(DATA FOR PROCESSING)
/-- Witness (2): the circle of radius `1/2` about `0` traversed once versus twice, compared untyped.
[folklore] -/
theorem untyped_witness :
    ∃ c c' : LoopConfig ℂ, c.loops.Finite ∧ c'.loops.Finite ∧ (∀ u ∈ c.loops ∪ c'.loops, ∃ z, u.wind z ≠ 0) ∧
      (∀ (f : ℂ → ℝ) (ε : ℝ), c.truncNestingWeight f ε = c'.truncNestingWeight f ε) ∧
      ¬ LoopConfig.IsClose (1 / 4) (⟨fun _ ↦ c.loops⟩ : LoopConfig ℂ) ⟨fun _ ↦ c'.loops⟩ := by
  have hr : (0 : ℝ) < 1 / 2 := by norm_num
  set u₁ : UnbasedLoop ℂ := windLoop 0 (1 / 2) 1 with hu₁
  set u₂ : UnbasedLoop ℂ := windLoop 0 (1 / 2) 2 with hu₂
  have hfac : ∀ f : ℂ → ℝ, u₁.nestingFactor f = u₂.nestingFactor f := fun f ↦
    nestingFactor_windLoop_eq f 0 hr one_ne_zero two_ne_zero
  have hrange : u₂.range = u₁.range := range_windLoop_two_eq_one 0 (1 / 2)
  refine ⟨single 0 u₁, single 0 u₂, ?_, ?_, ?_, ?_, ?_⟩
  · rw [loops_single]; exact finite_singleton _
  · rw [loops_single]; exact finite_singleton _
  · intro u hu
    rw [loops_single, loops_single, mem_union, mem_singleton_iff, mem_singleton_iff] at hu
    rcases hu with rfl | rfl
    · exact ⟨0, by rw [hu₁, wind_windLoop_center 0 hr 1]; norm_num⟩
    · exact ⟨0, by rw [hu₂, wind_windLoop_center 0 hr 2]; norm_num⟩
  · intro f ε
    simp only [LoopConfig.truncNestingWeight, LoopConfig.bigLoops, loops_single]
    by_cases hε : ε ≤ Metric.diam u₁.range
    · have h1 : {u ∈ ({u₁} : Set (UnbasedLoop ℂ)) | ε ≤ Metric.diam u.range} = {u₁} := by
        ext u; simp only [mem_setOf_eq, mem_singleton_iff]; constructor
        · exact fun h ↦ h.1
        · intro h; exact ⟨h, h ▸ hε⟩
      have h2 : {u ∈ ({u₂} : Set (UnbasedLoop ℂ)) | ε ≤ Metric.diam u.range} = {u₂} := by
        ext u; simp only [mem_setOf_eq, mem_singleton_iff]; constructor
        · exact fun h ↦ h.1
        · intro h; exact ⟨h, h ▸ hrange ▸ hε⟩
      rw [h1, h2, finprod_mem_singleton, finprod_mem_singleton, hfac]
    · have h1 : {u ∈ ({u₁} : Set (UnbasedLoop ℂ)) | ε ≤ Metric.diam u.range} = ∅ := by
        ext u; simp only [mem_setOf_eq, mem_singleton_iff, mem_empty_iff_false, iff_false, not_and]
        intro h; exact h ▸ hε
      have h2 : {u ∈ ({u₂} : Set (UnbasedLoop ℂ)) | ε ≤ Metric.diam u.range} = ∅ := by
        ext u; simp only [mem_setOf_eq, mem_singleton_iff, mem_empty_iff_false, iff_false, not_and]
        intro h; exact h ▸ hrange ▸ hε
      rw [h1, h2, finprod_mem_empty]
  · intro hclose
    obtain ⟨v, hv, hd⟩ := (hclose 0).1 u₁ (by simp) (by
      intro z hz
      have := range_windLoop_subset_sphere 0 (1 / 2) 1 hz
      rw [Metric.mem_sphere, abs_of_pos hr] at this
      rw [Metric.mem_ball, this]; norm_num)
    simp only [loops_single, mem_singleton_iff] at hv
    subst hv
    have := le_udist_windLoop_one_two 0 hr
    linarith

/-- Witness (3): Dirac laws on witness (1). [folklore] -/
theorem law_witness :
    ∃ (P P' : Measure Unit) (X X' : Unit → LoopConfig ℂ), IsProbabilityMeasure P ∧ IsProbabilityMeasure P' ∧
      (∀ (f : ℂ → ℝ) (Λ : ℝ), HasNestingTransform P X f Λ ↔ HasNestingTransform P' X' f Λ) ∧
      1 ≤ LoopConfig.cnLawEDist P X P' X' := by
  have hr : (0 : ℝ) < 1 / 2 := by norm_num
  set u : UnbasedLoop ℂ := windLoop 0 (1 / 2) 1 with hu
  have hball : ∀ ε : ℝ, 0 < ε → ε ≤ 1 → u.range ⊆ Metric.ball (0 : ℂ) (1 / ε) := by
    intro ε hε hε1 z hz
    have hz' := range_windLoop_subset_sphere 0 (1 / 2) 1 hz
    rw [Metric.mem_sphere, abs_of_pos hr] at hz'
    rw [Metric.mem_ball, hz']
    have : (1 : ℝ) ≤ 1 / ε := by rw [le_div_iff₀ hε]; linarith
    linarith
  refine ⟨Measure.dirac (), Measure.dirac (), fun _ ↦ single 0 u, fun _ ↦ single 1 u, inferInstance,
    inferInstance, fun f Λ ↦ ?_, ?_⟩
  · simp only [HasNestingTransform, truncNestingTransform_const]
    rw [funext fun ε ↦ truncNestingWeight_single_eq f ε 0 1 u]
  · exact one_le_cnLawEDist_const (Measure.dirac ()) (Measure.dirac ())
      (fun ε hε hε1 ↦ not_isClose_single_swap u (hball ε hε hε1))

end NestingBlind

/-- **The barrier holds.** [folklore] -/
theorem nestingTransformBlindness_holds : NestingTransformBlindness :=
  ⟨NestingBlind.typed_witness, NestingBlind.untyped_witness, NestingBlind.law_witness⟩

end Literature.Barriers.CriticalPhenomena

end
(End DATA FOR PROCESSING)
## TRY IT
Only lines containing "this" belong in the answer; copy every such line from the records.

## SOLUTION TO THE EXERCISE
      rw [Metric.mem_sphere, abs_of_pos hr] at this
      rw [Metric.mem_ball, this]; norm_num)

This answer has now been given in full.